Monday, May 9, 2011

ADM And Visualization During a Performance

ADM And Visualization During a Performance
[Originally Posted on December 2, 2010 by Richard Matteson]


Today we’ll look at the role that ADM (Aim Directed Movement) and visualization play during a performance. Aaron Shearer talked about ADM and also about visualization but he never said they were the same- for a reason.

They use similar mental processes. ADM is used to see in advance a single movement form of a series of movement forms. You can use visualization to see, in advance, movement forms (ADM) and/or visualize the melody line (silent solfege) or the rhythm.

So ADM is a subset or a function of visualization- they are not the same.

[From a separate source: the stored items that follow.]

/-- The transport pairing expanded: `⟪w, (b·∇)Φ⟫ = ∑ⱼ bⱼ ⟪w, ∂ⱼΦ⟫` for a `C¹` slice `Φ`.
[cite: Temam1984, Ch. III §1.1] -/
theorem inner_convect_eq_sum' {Φ : UnitAddTorus d → EuclideanSpace ℝ d} (hΦ : FunctionSpaces.Torus.IsContDiff 1 Φ)
    (v u : EuclideanSpace ℝ d) (x : UnitAddTorus d) :
    ⟪v, FunctionSpaces.Torus.fderiv Φ x u⟫_ℝ = ∑ j, u j * ⟪v, FunctionSpaces.Torus.partialDeriv j Φ x⟫_ℝ := by
  rw [FunctionSpaces.Torus.fderiv_apply_eq_sum_partialDeriv hΦ, inner_sum]
  refine Finset.sum_congr rfl fun j _ => ?_
  rw [real_inner_smul_right]

/-- Integrability on `(0,T) × T^d` of the transport pairing `⟪w, (b(t)·∇)Φ(t)⟫` for a field `Φ`
smooth in space with jointly continuous partial derivatives (e.g. a space–time test field or
`η(t) • G`). [cite: DiPernaLions1989, §II.1 (12)–(14)] -/
theorem integrable_inner_convect (h : IsWeakPassiveVectorOn A T ν b w₀ w)
    {Φ : ℝ → UnitAddTorus d → EuclideanSpace ℝ d} (hΦ1 : ∀ t, FunctionSpaces.Torus.IsContDiff 1 (Φ t))
    (hΦd : ∀ j, Continuous (uncurry fun t x => FunctionSpaces.Torus.partialDeriv j (Φ t) x)) :
    Integrable (fun p : ℝ × UnitAddTorus d => ⟪w p.1 p.2, FunctionSpaces.Torus.convect (b p.1) (Φ p.1) p.2⟫_ℝ)
      (((volume : Measure ℝ).restrict (Ioo 0 T)).prod volume) := by
  have e : (fun p : ℝ × UnitAddTorus d => ⟪w p.1 p.2, FunctionSpaces.Torus.convect (b p.1) (Φ p.1) p.2⟫_ℝ) =
      fun p => ∑ j, b p.1 p.2 j * ⟪w p.1 p.2, FunctionSpaces.Torus.partialDeriv j (Φ p.1) p.2⟫_ℝ := by
    funext p
    exact inner_convect_eq_sum' (hΦ1 p.1) _ _ _
  rw [e]
  exact integrable_finsetSum _ fun j _ => h.integrable_carrier_mul_inner_of_continuous (hΦd j) j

It’s important to note that both ADM and visualization are products of the conscious mind even if they are part of the subconscious mind. This distinction is important, for the conscious mind should direct the subconscious mind during a performance.

Let’s say you consciously use ADM to learn a piece. This is the best way to learn. You slowly play each movement form with continuity and accuracy (we’ll look at the steps involved in another blog). After several correct repetitions the information is now stored in the subconscious mind. Soon the piece can be played entirely by the subconscious mind much the same way you can drive to work or walk to class and never know how you got there- you’ve done it so many times that the subconscious can perform the task.

If you use ADM consciously at the same time your subconscious mind is playing the piece, you’re reinforcing and directing information that you already know. If something goes wrong or if you want to add expressive phrasing or tone colors, you’re able to do this because your conscious and subconscious are one.

This is especially important when dealing with mistakes during a performance. Your conscious mind has a procedure for the best way to handle mistakes (see my blog: Mistakes During a Performance) and it directs the subconscious so the performance will be the best it can be.

If the conscious mind is not focused on the music and using ADM when something happens- a mistake or a distraction- the subconscious mind will be unable to recover once once the series of connected movements is interrupted.

You’ll be like the driver on autopilot that suddenly realizes another car had lost control and is going to hit him. Too late, too late, too late. The conscious mind was not paying attention.

One of the most important uses of visualization occurs during a *performance before you start playing a piece or suite or sonata. Not only must you use ADM to mentally play through the first movement forms but you’ll need to silently solfege the melody, firmly establishing the first several measures in your mind. Before you begin, you place your fingers to play the very first movement form, then after establishing the correct tempo by gently feeling the pulse with your right toes, you begin.

Too often performers start on shaky ground, not really knowing what they are going to play. Or, in their excitement, they begin playing at a tempo that is much too fast and they’ll never be able to accurately play the piece at that tempo.

More to come—-


*In many recitals the performers memorize the music and do not have the sheet music they are playing on the stage.